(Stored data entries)
◇ ◇ ◇ ◇ ◇

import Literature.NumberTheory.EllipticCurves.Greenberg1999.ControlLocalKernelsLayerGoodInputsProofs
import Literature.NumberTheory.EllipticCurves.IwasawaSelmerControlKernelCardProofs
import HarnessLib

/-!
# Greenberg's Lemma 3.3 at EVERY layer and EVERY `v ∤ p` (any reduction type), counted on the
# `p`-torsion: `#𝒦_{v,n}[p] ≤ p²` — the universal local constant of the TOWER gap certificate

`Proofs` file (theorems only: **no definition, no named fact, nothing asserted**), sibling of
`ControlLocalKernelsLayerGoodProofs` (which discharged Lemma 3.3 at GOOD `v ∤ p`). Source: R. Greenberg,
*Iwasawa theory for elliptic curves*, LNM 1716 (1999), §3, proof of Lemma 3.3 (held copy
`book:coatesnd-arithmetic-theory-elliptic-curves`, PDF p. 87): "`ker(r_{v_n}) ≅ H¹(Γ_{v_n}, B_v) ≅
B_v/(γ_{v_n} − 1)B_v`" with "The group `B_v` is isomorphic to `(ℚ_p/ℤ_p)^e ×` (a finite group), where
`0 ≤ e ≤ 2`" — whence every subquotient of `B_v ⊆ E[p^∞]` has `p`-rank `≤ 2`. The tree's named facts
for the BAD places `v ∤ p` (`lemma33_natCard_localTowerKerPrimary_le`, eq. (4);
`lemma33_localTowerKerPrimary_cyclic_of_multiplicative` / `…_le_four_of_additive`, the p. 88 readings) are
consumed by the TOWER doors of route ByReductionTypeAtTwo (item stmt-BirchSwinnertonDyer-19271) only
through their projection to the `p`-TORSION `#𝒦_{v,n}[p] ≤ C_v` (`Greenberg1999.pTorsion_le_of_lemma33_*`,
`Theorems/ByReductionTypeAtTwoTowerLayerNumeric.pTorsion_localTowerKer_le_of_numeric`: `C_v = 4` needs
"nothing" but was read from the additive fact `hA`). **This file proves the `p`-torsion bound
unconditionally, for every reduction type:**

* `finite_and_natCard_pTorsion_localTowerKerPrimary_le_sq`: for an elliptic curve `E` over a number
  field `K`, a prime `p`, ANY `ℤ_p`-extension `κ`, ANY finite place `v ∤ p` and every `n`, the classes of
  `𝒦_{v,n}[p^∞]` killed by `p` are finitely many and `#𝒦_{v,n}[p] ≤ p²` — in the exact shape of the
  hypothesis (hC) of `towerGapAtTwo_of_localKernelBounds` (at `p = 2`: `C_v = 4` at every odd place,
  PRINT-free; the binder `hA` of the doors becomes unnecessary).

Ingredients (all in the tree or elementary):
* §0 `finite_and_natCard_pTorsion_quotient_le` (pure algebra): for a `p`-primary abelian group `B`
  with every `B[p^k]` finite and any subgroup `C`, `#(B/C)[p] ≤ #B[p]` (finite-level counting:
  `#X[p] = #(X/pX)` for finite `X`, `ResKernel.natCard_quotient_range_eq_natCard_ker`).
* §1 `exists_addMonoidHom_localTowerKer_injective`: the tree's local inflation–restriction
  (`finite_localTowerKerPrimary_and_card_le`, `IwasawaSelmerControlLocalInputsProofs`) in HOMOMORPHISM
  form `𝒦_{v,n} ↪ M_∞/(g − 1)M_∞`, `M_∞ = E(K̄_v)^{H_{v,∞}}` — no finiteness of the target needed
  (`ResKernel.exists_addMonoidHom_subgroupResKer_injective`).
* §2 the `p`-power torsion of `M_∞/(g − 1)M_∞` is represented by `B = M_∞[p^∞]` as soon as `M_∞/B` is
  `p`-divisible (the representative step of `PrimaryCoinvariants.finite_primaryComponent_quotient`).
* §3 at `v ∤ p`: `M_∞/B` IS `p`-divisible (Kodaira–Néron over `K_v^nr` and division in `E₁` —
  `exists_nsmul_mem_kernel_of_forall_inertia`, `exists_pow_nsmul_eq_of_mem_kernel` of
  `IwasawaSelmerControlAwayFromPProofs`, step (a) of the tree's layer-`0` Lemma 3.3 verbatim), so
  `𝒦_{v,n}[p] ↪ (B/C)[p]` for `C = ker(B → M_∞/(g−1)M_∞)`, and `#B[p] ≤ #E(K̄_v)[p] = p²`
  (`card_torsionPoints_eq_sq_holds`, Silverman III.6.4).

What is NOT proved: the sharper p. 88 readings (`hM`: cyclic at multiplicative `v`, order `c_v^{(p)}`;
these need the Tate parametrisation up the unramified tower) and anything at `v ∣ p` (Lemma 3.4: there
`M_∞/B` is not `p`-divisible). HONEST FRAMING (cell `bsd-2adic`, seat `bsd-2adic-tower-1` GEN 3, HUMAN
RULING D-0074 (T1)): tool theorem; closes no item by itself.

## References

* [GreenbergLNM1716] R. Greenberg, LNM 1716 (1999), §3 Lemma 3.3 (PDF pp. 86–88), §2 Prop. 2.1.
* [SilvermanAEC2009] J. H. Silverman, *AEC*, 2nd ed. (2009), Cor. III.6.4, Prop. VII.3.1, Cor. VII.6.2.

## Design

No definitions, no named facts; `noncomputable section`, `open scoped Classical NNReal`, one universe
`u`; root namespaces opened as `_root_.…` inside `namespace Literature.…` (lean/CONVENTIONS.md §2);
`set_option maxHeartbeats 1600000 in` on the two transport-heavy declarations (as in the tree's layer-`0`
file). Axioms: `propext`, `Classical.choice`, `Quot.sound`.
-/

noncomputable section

◇ ◇ ◇ ◇ ◇

== What the task asks ==
Go through the records. Copy each line where "divisible" appears.

== Exercise response ==
  `p`-divisible (the representative step of `PrimaryCoinvariants.finite_primaryComponent_quotient`).
* §3 at `v ∤ p`: `M_∞/B` IS `p`-divisible (Kodaira–Néron over `K_v^nr` and division in `E₁` —
`M_∞/B` is not `p`-divisible). HONEST FRAMING (cell `bsd-2adic`, seat `bsd-2adic-tower-1` GEN 3, HUMAN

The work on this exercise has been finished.